Thoughts? I do not want to do a slow transition- so if you cannot do it with the same brand, we will stick with salmon.


----------



## aesthetic (Apr 23, 2015)

I'm pretty sure you can't switch protein sources without doing slow transition, but I'm not 100% on that.


----------



## Kalhayd (May 4, 2016)

Thanks! I have read conflicting info that it is fine with the same brands- but we'd prefer not to upset her belly. I guess why fix something that isn't broken We can totally stick w/ the salmon.


----------



## Piper_the_goldenpuppy (Aug 26, 2016)

I'd probably do a slow transition too, esp if she hasn't had bison before? Ahh the art of puppy food.


----------



## aesthetic (Apr 23, 2015)

My favorite quote when dealing with puppies is "don't fix anything that isn't broken". If they do well on something, why chance it right? I'm glad you've found a food that she does well on.


----------



## Kalhayd (May 4, 2016)

aesthetic said:


> My favorite quote when dealing with puppies is "don't fix anything that isn't broken". If they do well on something, why chance it right? I'm glad you've found a food that she does well on.

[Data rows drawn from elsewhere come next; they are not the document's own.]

import Mathlib
import Summits.Ventures.HodgeRepro2.Tier7.Line3.KappaDataFinLocalSplit

/-!
# Tier 7 — LINE 3 support: the split-place data of the finite side, packaged (`Line3/FinKappaOfLocalSplit.lean`;
t7-L1-p5, gen 3; the split-place companion of x1's `LocalData` (FinKappaOfLocalData, v2 of p686554 after crit-2's
OBJECTION (H), STATUS l. 15569))

x1's `LocalData` packages the local torus-translate data of the NON-split finite places and DISPLAYS the two κ-level
clauses of the split places (`hS_split : ∀ N γ, arith N γ → ∀ w ∈ S, w ∈ Sp → w (κF γ − κF γ₀) ≤ M w ^ 6` and
`hout_split : ∀ N γ, arith N γ → ∀ w ∈ Sp, w ∉ S → w (κF γ − κF γ₀) ≤ 1`), because at a split place the local algebra
`E ⊗ K_w ≅ K_w × K_w` is not a field and the non-split shape is unsatisfiable there. **`SplitLocal`** packages the
local data of the split places in the two-component picture of `KappaDataFinLocalSplit` (p687119): for every `w` in the
SET `Sp` of split places (infinite for the real objects) a completion-type `Kw w` (a parameter, with its field structure;
no instance is declared), the two conjugate embeddings `ψ₁ w, ψ₂ w : E →+* Kw w` (`ψ₂ = ψ₁ ∘ σ`), ONE absolute value
`abv w` of `Kw w` above `w`, the integrality of the adapted data off `S`, the entry bounds `Ms w` at `S`, and the
support clauses on LOCAL torus translates of the pair `(ψ₁(matO γ), ψ₂(matO γ))` (`IsTranslateSplit`), and PROVES
the two displayed clauses in `LocalData`'s exact binder shapes:
* **`SplitLocal.hout_split`** (from `hout_field_local_split`), **`SplitLocal.hS_split_disc`** (the bound
  `Ms w ^ 6 / |d₁₀ d′₀|_w`, from `hS_field_local_split`) and **`SplitLocal.hS_split`** (the `M w ^ 6` shape, through the
  displayed compatibility `hMcomp : Ms w ^ 6 / |d₁₀ d′₀|_w ≤ M w ^ 6` at `S ∩ Sp` — `M w` is free at the split places
  of `LocalData`, where it enters only `hS_split`, so the consumer takes `M w` at least the sixth root of the split bound).
So a `LocalData` with `hS_split := D.hS_split` and `hout_split := D.hout_split` (`D : SplitLocal … S Sp M`) has NO
displayed split clause: its `toFinKappa` reads every finite clause of `FinKappa` from a local torus-translate condition —
the non-split places and `v₁` through `KappaDataFinLocal` (p685687), the split places through `KappaDataFinLocalSplit`
(p687119). `S`, `Sp`, `M` are PARAMETERS of `SplitLocal` (the ones of the `LocalData` it completes). What stays in words:
that the real `K_w` at a split `w` IS the pair of integral matrices in the adapted coordinates of the two components, and
the choice of `ψ₁ w`, `ψ₂ w`, `abv w` above `w` (the dictionary). Nothing about periods or (N). Pure bookkeeping.
Sorry-free; axioms: propext / Classical.choice / Quot.sound. §8(d): uses an L-value-free non-vanishing device: NO.
-/

namespace Summit.Ventures.HodgeRepro2.Tier7.Line3.KappaDataFinLocalSplit

open NumberField Matrix Summit.Ventures.HodgeRepro2.T7SupportTwoTorusInvariant

/-- **THE SPLIT-PLACE LOCAL DATA** of the finite side: at every place `w` of the set `Sp` (split in `E / K`) the two
conjugate embeddings into the completion-type `Kw w`, one absolute value above `w`, the local adapted data in the two
components and the support clauses on local torus translates of `(ψ₁(matO γ), ψ₂(matO γ))`; `S` (bounded
denominators), `Sp` (split places) and `M` (the size parameter of the `LocalData` it completes) are parameters. -/
structure SplitLocal {E K Orb : Type} [Field E] [Field K] [NumberField K] [Algebra K E]
    (Kw : FinitePlace K → Type) [∀ w, Field (Kw w)] (σ : E →+* E)
    (d : Fin 2 → E) (f : Fin 2 → Fin 2 → E) (matO : Orb → Matrix (Fin 2) (Fin 2) E) (κF : Orb → K)
    (arith : ℕ → Orb → Prop) (γ₀ : Orb) (S : Finset (FinitePlace K)) (Sp : Set (FinitePlace K))
    (M : FinitePlace K → ℝ) where
  /-- the descent identity -/
  hκF : ∀ γ, algebraMap K E (κF γ) = kappa σ d f (matO γ)
  /-- the first embedding of `E` into the completion at `w` -/
  ψ₁ : ∀ w, E →+* Kw w
  /-- the second (conjugate) embedding -/
  ψ₂ : ∀ w, E →+* Kw w
  /-- the absolute value of the completion above `w` -/
  abv : ∀ w, AbsoluteValue (Kw w) ℝ
  /-- the two embeddings above a split place are conjugate -/
  hψ : ∀ w ∈ Sp, ∀ x, ψ₂ w x = ψ₁ w (σ x)
  /-- the absolute value restricts to `|·|_w` on `K` -/
  habv : ∀ w ∈ Sp, ∀ x : K, w x = abv w (ψ₁ w (algebraMap K E x))
  hna : ∀ w ∈ Sp, IsNonarchimedean (abv w)
  /-- integrality of the local adapted data, in both components, at the split places off `S` -/
  hf₁_int : ∀ w ∈ Sp, w ∉ S → ∀ i, abv w (ψ₁ w (f 0 i)) ≤ 1
  hf₂_int : ∀ w ∈ Sp, w ∉ S → ∀ i, abv w (ψ₂ w (f 0 i)) ≤ 1
  hd₁_int : ∀ w ∈ Sp, w ∉ S → abv w (ψ₁ w (d 0)) ≤ 1
  hd₂_int : ∀ w ∈ Sp, w ∉ S → abv w (ψ₂ w (d 0)) ≤ 1
  hdisc_unit : ∀ w ∈ Sp, w ∉ S →
    abv w (ψ₁ w (d 0) * discSplit (fun i => ψ₁ w (d i)) (fun j i => ψ₁ w (f j i)) (fun j i => ψ₂ w (f j i)) 0) = 1
  /-- some local torus translate of `γ₀` is integral in both components at the split places off `S` -/
  hγ₀_int : ∀ w ∈ Sp, w ∉ S → ∃ m₁ m₂, IsTranslateSplit (fun j i => ψ₁ w (f j i)) (fun j i => ψ₂ w (f j i))
    ((matO γ₀).map (ψ₁ w)) ((matO γ₀).map (ψ₂ w)) m₁ m₂ ∧
    (∀ i j, abv w (m₁ i j) ≤ 1) ∧ ∀ i j, abv w (m₂ i j) ≤ 1
  /-- on the support, some local torus translate is integral in both components at the split places off `S` -/
  hsupp_int : ∀ w ∈ Sp, w ∉ S → ∀ N γ, arith N γ → ∃ m₁ m₂,
    IsTranslateSplit (fun j i => ψ₁ w (f j i)) (fun j i => ψ₂ w (f j i))
      ((matO γ).map (ψ₁ w)) ((matO γ).map (ψ₂ w)) m₁ m₂ ∧
    (∀ i j, abv w (m₁ i j) ≤ 1) ∧ ∀ i j, abv w (m₂ i j) ≤ 1
  /-- the entry bounds at the split places of `S` -/
  Ms : FinitePlace K → ℝ
  hMs : ∀ w ∈ S, w ∈ Sp → 0 ≤ Ms w
  hf₁_S : ∀ w ∈ S, w ∈ Sp → ∀ i, abv w (ψ₁ w (f 0 i)) ≤ Ms w
  hf₂_S : ∀ w ∈ S, w ∈ Sp → ∀ i, abv w (ψ₂ w (f 0 i)) ≤ Ms w
  hd₁_S : ∀ w ∈ S, w ∈ Sp → abv w (ψ₁ w (d 0)) ≤ Ms w
  hd₂_S : ∀ w ∈ S, w ∈ Sp → abv w (ψ₂ w (d 0)) ≤ Ms w
  hγ₀_S : ∀ w ∈ S, w ∈ Sp → ∃ m₁ m₂, IsTranslateSplit (fun j i => ψ₁ w (f j i)) (fun j i => ψ₂ w (f j i))
    ((matO γ₀).map (ψ₁ w)) ((matO γ₀).map (ψ₂ w)) m₁ m₂ ∧
    (∀ i j, abv w (m₁ i j) ≤ Ms w) ∧ ∀ i j, abv w (m₂ i j) ≤ Ms w
  hsupp_S : ∀ w ∈ S, w ∈ Sp → ∀ N γ, arith N γ → ∃ m₁ m₂,
    IsTranslateSplit (fun j i => ψ₁ w (f j i)) (fun j i => ψ₂ w (f j i))
      ((matO γ).map (ψ₁ w)) ((matO γ).map (ψ₂ w)) m₁ m₂ ∧
    (∀ i j, abv w (m₁ i j) ≤ Ms w) ∧ ∀ i j, abv w (m₂ i j) ≤ Ms w
  /-- the size parameter `M` of the completed `LocalData` dominates the split bound at `S ∩ Sp` (displayed; `M w` is
  free there — the consumer takes it at least the sixth root of `Ms w ^ 6 / |d₁₀ d′₀|_w`) -/
  hMcomp : ∀ w ∈ S, w ∈ Sp →
    Ms w ^ 6 / abv w (ψ₁ w (d 0) *
      discSplit (fun i => ψ₁ w (d i)) (fun j i => ψ₁ w (f j i)) (fun j i => ψ₂ w (f j i)) 0) ≤ M w ^ 6

namespace SplitLocal

variable {E K Orb : Type} [Field E] [Field K] [NumberField K] [Algebra K E] {Kw : FinitePlace K → Type}
  [∀ w, Field (Kw w)] {σ : E →+* E} {d : Fin 2 → E} {f : Fin 2 → Fin 2 → E}
  {matO : Orb → Matrix (Fin 2) (Fin 2) E} {κF : Orb → K} {arith : ℕ → Orb → Prop} {γ₀ : Orb}
  {S : Finset (FinitePlace K)} {Sp : Set (FinitePlace K)} {M : FinitePlace K → ℝ}
  (D : SplitLocal Kw σ d f matO κF arith γ₀ S Sp M)

include D

/-- **`LocalData.hout_split` from the split local data**: integrality of `κF γ − κF γ₀` at the split places off `S`,
on the support (`hout_field_local_split` at each `w ∈ Sp ∖ S`) -/
theorem hout_split : ∀ N γ, arith N γ → ∀ w ∈ Sp, w ∉ S → w (κF γ - κF γ₀) ≤ 1 := fun N γ hγ w hw hS =>
  hout_field_local_split (D.abv w) σ (D.ψ₁ w) (D.ψ₂ w) d f matO κF w arith γ₀ (D.hψ w hw) (D.habv w hw)
    D.hκF (D.hna w hw) (D.hf₁_int w hw hS) (D.hf₂_int w hw hS) (D.hd₁_int w hw hS) (D.hd₂_int w hw hS)
    (D.hdisc_unit w hw hS) (D.hγ₀_int w hw hS) (D.hsupp_int w hw hS) N γ hγ

/-- the split bound at `S ∩ Sp` with its discriminant denominator (`hS_field_local_split` at each `w ∈ S ∩ Sp`) -/
theorem hS_split_disc : ∀ N γ, arith N γ → ∀ w ∈ S, w ∈ Sp → w (κF γ - κF γ₀) ≤
    D.Ms w ^ 6 / D.abv w (D.ψ₁ w (d 0) *
      discSplit (fun i => D.ψ₁ w (d i)) (fun j i => D.ψ₁ w (f j i)) (fun j i => D.ψ₂ w (f j i)) 0) :=
  fun N γ hγ w hS hw =>
  hS_field_local_split (D.abv w) σ (D.ψ₁ w) (D.ψ₂ w) d f matO κF w arith γ₀ (D.hψ w hw) (D.habv w hw)
    D.hκF (D.hna w hw) (D.hMs w hS hw) (D.hf₁_S w hS hw) (D.hf₂_S w hS hw) (D.hd₁_S w hS hw) (D.hd₂_S w hS hw)
    (D.hγ₀_S w hS hw) (D.hsupp_S w hS hw) N γ hγ

/-- **`LocalData.hS_split` from the split local data**: the bound `M w ^ 6` at `S ∩ Sp` on the support -/
theorem hS_split : ∀ N γ, arith N γ → ∀ w ∈ S, w ∈ Sp → w (κF γ - κF γ₀) ≤ M w ^ 6 :=
  fun N γ hγ w hS hw => (D.hS_split_disc N γ hγ w hS hw).trans (D.hMcomp w hS hw)

end SplitLocal

end Summit.Ventures.HodgeRepro2.Tier7.Line3.KappaDataFinLocalSplit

Amen, Friend! It is funny as a person I am like how mundane to eat the same flavor weeks after weeks.. But- she surely doesn't mind and she is doing quite well on it. Poor pup seems to have allergies and cannot do grains(even in treats) or chicken as a protein source(but can have fresh chicken, just not in food!) Oh, how weird she is! LOL! Bayleigh could eat anything and everything without issues. Dory will dig like she is infested with fleas if she has her triggers.


----------



## aesthetic (Apr 23, 2015)

That chicken allergy is so odd! Maybe she has a reaction to however they process it?


----------



## Kalhayd (May 4, 2016)

aesthetic said:


> That chicken allergy is so odd! Maybe she has a reaction to however they process it?


I'm not quite sure. I just know that we removed grain, and she still itched like crazy. We switched to a food with no chicken- and no grain- problem solved(took a few weeks). She can eat boiled chicken.. But even treats with chicken & no grain- she itches. And she will still itch with no chicken, but grain. 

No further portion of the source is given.